This is the setting up for building PyPI friendly wheels for musl.

  • Put musl bootloaders in their own PyInstaller/bootloader/Linux-64bit-intel-musl (assuming x86_64) folder.
  • Define python setup.py wheel_linux_64bit_intel_musl and python setup wheel_linux_64bit_arm_musl.
  • Add a docker file for testing Alpine.

Unfortunately, the build system for producing wheels is getting more and more complicated. Because dockcross don't (yet) support the musllinux family of build images, we have to use the official PyPA non-cross variants which require docker buildx + qemu to virtualise aarch64 inside x86_64. I'll be quite surprised if WSL2 can do this so we may need to shunt this to CI or build locally on a real Linux machine.

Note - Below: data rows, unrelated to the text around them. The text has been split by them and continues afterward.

import Literature.NumberTheory.EllipticCurves.SelmerPInftyRestriction
import Literature.NumberTheory.EllipticCurves.SubgroupSelmer
import HarnessLib

/-!
# T-res (second half), file C: transport of a local restriction map along an isomorphism of
# algebraic closures (cell `b2b-bsdres`, n1011, p17 GEN 4; r2 ROUTE-2 §II.17.7 T-res)

HONEST FRAMING (cell `b2b-bsdres`, verbatim in every file): prove what is provable now; nothing is
booked; no label changes. Infrastructure (Galois cohomology bookkeeping, Serre *Galois Cohomology*
II.§1.1: the maps attached to extensions of embeddings of separable closures); DEFINITIONS (the
transport maps) + THEOREMS; NO Literature fact; no `sorry`.

Setting. `L/K` algebraic, `W/K` a Weierstrass curve, `E` a `K`-field (a completion `K_v`), `E'` an
`L`-field (a completion `L_w`); embeddings `ι : K̄ →ₐ[K] Ē` (any — the local condition at the place
singled out by `ι`, `WeierstrassCurve.localResOverOfEmb`), `ι₂ : Ē ≃+* Ē'`, `ι' : L̄ →ₐ[L] Ē'` with
`ι' ∘ ι_L = ι₂ ∘ ι` (`ι_L = closureEmb L`); subgroups `H ≤ Γ_K`, `H' ≤ Γ_L` with
`resGal L ⁻¹(H) ≤ H'`; the hypothesis `hfix` that every `h ∈ Γ_E` restricting into `H` fixes
`ι₂⁻¹(E')`. Then: `transportHom` is the continuous homomorphism `θ = ι₂ (·) ι₂⁻¹ : H_ι → H'_{ι'}`
(`resGal L ∘ res_{ι'} ∘ θ = res_ι`), `transportPoints` the `θ`-equivariant coefficient map
`(ι₂⁻¹)_* : E_L(Ē') → E(Ē)`, and `localResOverOfEmb_resH1Hom_eq_zero` the TRANSFER: if
`x ∈ H¹(H', E_L[p^∞])` dies under the local restriction at `ι'`, its image under the map of the pair
`(Θ, E_L[p^∞] ≃ E[p^∞])` (`Θ` a continuous section of `resGal L`; p01's `kerH1Iso` for `H = ker κ`,
`H' = ker κ_n`) dies under the local restriction at `ι` (`resH1Hom_comp`, `resH1Hom_congr`).
File D supplies `ι₂`, `ι'`, `hfix` at finite places (`E = K_v`, `E' = L_w`, files A/B).

References: [SerreGaloisCohomology1997] I.§2.4, II.§1.1; [GreenbergLNM1716] §2.
-/

noncomputable section

open scoped Classical

open Literature.NumberTheory.EllipticCurves

universe u

namespace Summit.BirchSwinnertonDyer.Rank1Residual.Additive.LocalTransport

variable {K : Type u} [Field K] (L : Type u) [Field L] [Algebra K L]
variable {E : Type u} [Field E] [Algebra K E]
variable {E' : Type u} [Field E'] [Algebra L E']


section Aut

variable (ι₂ : AlgebraicClosure E ≃+* AlgebraicClosure E')

/-- `ι₂ h ι₂⁻¹ ∈ Γ_{E'} = Aut(Ē'/E')` for `h ∈ Γ_E` fixing `ι₂⁻¹(E')` pointwise.
[cite: SerreGaloisCohomology1997, II.§1.1] -/
def transportAut (h : Field.absoluteGaloisGroup E)
    (hh : ∀ y : E', (show AlgebraicClosure E ≃ₐ[E] AlgebraicClosure E from h)
      (ι₂.symm (algebraMap E' (AlgebraicClosure E') y)) =
        ι₂.symm (algebraMap E' (AlgebraicClosure E') y)) :
    Field.absoluteGaloisGroup E' :=
  show AlgebraicClosure E' ≃ₐ[E'] AlgebraicClosure E' from
  { ι₂.symm.trans (((show AlgebraicClosure E ≃ₐ[E] AlgebraicClosure E from h) :
        AlgebraicClosure E ≃+* AlgebraicClosure E).trans ι₂) with
    commutes' := fun y ↦ by
      change ι₂ ((show AlgebraicClosure E ≃ₐ[E] AlgebraicClosure E from h) (ι₂.symm _)) = _
      rw [hh y, RingEquiv.apply_symm_apply] }

/-- Values of `transportAut`: `(ι₂ h ι₂⁻¹)(x) = ι₂ (h (ι₂⁻¹ x))`. [folklore] -/
@[simp]
theorem transportAut_apply (h : Field.absoluteGaloisGroup E) (hh) (x : AlgebraicClosure E') :
    (show AlgebraicClosure E' ≃ₐ[E'] AlgebraicClosure E' from transportAut ι₂ h hh) x =
      ι₂ ((show AlgebraicClosure E ≃ₐ[E] AlgebraicClosure E from h) (ι₂.symm x)) :=
  rfl

end Aut


section Emb

variable [Algebra.IsAlgebraic K L]
variable (ι : AlgebraicClosure K →ₐ[K] AlgebraicClosure E)
  (ι₂ : AlgebraicClosure E ≃+* AlgebraicClosure E')
  (ι' : AlgebraicClosure L →ₐ[L] AlgebraicClosure E')
  (hcompat : ∀ z : AlgebraicClosure K, ι' (closureEmb (K := K) L z) = ι₂ (ι z))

In any case, it adds the following two commands to be ran before python setup.py bdist_wheels:

docker run -v "$(pwd):/io" -it $(docker build --build-arg BASE=quay.io/pypa/musllinux_1_1_x86_64 -q ./bootloader)
docker run -v "$(pwd):/io" -it $(docker build --build-arg BASE=quay.io/pypa/musllinux_1_1_aarch64 -q ./bootloader)

I'd also like everyone's thoughts on whether we should add the testing on alpine dockerfile to CI? Without installing everything from tests/requirements-libraries.txt it only takes about 20 minutes to run the entire test suite without parallelising and about 10 with so I'd vote yes. There are a few failures which all boil down to the same cause - namely that ldconfig -p doesn't work with musl's variant of ldconfig so ctypes.util.find_library() yields nothing (although it has a fallback to using gcc to resolve libraries if that's installed) and PyInstaller.depend.utils.load_ldconfig_cache() also yields an empty mapping. So we'd have to mop those up before making musl testing routine.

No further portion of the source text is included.